Contemplating the hoopla about showing breast feeding and pregnant mamas in magazines, I begin to suspect that a simple principle might be at play: A woman's body has no right being bared unless it is for the purpose of arousing a man. I'd bet lunch at Chez Panisse that many of the guys who like strip clubs and read Maxim would be appalled to see a woman nursing in a restaurant. I'd throw in dinner at the French Laundry if the doods who so enjoy watching girl-on-girl action in porn flicks didn't find real lesbians -- the ones whose sex lives aren't simply warm-up acts for straight men -- disgusting and, yeah, threatening.
In last week's column, I suggested that, in today's cult of the leer, "girls have actually grown tamer rather than wilder. Sure, they flash their breasts more readily, just like monkeys perform tricks for peanuts at the San Francisco Zoo. But neither act symbolizes freedom." To those who think it does, and that these budding sexbots are liberated while I'm oh-so-old-school, I can only offer this: America might be the land of liberty, but it's also the land where freedom's just another word for nothing left to lose. And when he's done molesting journalists, Joe Francis is laughing all the way to the bank, your dough in one hand and your freewheelin' girl's mammary in the other. Oh, America, my America. We truly enjoy an embarrassment of riches.
While Joe Francis was abusing Claire Hoffman in Los Angeles, Britain's Daily Mail was running an article by Nirpal Dhaliwal titled "How Feminism Destroyed Real Men." In it, he bemoans the "feminization of men" instigated by the women's movement. He laments that women are now "lumped with flabby he invertebrates, little more than doormats, whom they secretly despise." Deep down, he adds, women want "men who will look them in the eye and tell them to shut up when their hormonal bickering has become too much."
It gets better. Dhaliwal writes, "People might call me a sexist pig, but I am the opposite. I love women." Let us now hopscotch across the Atlantic to the L.A. Times, where Hoffman observes that the "Girls Gone Wild" creator destined to physically assault her "says he loves women, is crazy about them. But sometimes it doesn't sound as though he is."

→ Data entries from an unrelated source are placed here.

/-- **Force form of the generator.** For differentiable potentials the verbatim generator is the
explicit first-order-plus-bath operator
`L f = ∑_i (p_i ∂_{q_i} f - U_i'(q_i) ∂_{p_i} f + ∑_{j = i+1} V_i'(q_j - q_i) (∂_{p_i} f - ∂_{p_j} f)) + γ ∑_{baths} (T ∂²_{p} f - p ∂_{p} f)`
— Bonetto–Lebowitz–Rey-Bellet's (10): the bond `(i, i+1)` pushes `p_i` with `+V_i'` and `p_{i+1}`
with `-V_i'`. No hypothesis on `f`. [cite: BonettoLebowitzReyBellet2000, §4.1 eq. (10)] -/
theorem generator_eq {N : ℕ} (hU : ∀ i, Differentiable ℝ (P.U i))
    (hV : ∀ i, Differentiable ℝ (P.V i)) (T_L T_R : ℝ) (f : PhaseSpace N → ℝ) (x : PhaseSpace N) :
    P.generator N T_L T_R f x =
      (∑ i : Fin N, (x.2 i * partialQ i f x - deriv (P.U i.val) (x.1 i) * partialP i f x +
        ∑ j : Fin N, if j.val = i.val + 1 then
          deriv (P.V i.val) (x.1 j - x.1 i) * (partialP i f x - partialP j f x) else 0)) +
      P.γ * ∑ i : Fin N,
        ((if i.val = 0 then T_L * partialP i (partialP i f) x - x.2 i * partialP i f x else 0) +
          (if i.val = N - 1 then T_R * partialP i (partialP i f) x - x.2 i * partialP i f x
            else 0)) := by
  unfold generator
  congr 1
  simp only [P.partialQ_hamiltonian hU hV]
  have key := sum_bondCoeff_mul (fun k j => deriv (P.V k.val) (x.1 j - x.1 k))
    (fun i => partialP i f x)
  have e1 : (∑ i : Fin N, (x.2 i * partialQ i f x -
      (deriv (P.U i.val) (x.1 i) +
        ∑ k : Fin N, ∑ j : Fin N, if j.val = k.val + 1 then
          ((if j = i then (1 : ℝ) else 0) - (if k = i then 1 else 0)) *
            deriv (P.V k.val) (x.1 j - x.1 k) else 0) * partialP i f x)) =
      (∑ i : Fin N, (x.2 i * partialQ i f x - deriv (P.U i.val) (x.1 i) * partialP i f x)) -
        ∑ i : Fin N, (∑ k : Fin N, ∑ j : Fin N, if j.val = k.val + 1 then
          ((if j = i then (1 : ℝ) else 0) - (if k = i then 1 else 0)) *
            deriv (P.V k.val) (x.1 j - x.1 k) else 0) * partialP i f x := by
    rw [← Finset.sum_sub_distrib]
    exact Finset.sum_congr rfl fun i _ => by ring
  have e2 : (∑ k : Fin N, ∑ j : Fin N, if j.val = k.val + 1 then
        deriv (P.V k.val) (x.1 j - x.1 k) * (partialP j f x - partialP k f x) else 0) =
      -∑ i : Fin N, ∑ j : Fin N, if j.val = i.val + 1 then
        deriv (P.V i.val) (x.1 j - x.1 i) * (partialP i f x - partialP j f x) else 0 := by
    rw [← Finset.sum_neg_distrib]
    refine Finset.sum_congr rfl fun i _ => ?_
    rw [← Finset.sum_neg_distrib]
    refine Finset.sum_congr rfl fun j _ => ?_
    split_ifs <;> ring
  rw [e1, key, e2, sub_neg_eq_add, ← Finset.sum_add_distrib]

A warning sound should be going off in the reader's head about now, and the reader should listen. Because at the close of his Daily Mail editorial, Dhaliwal starts preparing an assault of his own. "The female orgasm is the natural mechanism by which men assert dominion over women," he writes, before going on to relate, fairly graphically, how he asserted dominion over his wife after she discovered he was cheating. In sum, he "made strong, passionate love to her," giving "a manful bravura performance" that culminated with the demand, "Who's the boss?"
Dhaliwal's wife happens to be Daily Mail columnist Liz Jones. His essay is illustrated by a picture of the happy couple, looking happy. By the way? The same day her husband's essay ran, Jones offered her own little self-assessment in her regular column: "I am a middle-aged anorexic. I don't know which of those two epithets I found harder to say -- that I am middle-aged, or that I still suffer from an eating disorder. The two, for me, are inextricably linked. I have a fear of growing old, and a fear of growing fat."
Forgive me, America! Stupidity is indeed universal. OK, yes, I'll say it, baby, stop pulling my hair: You're the boss.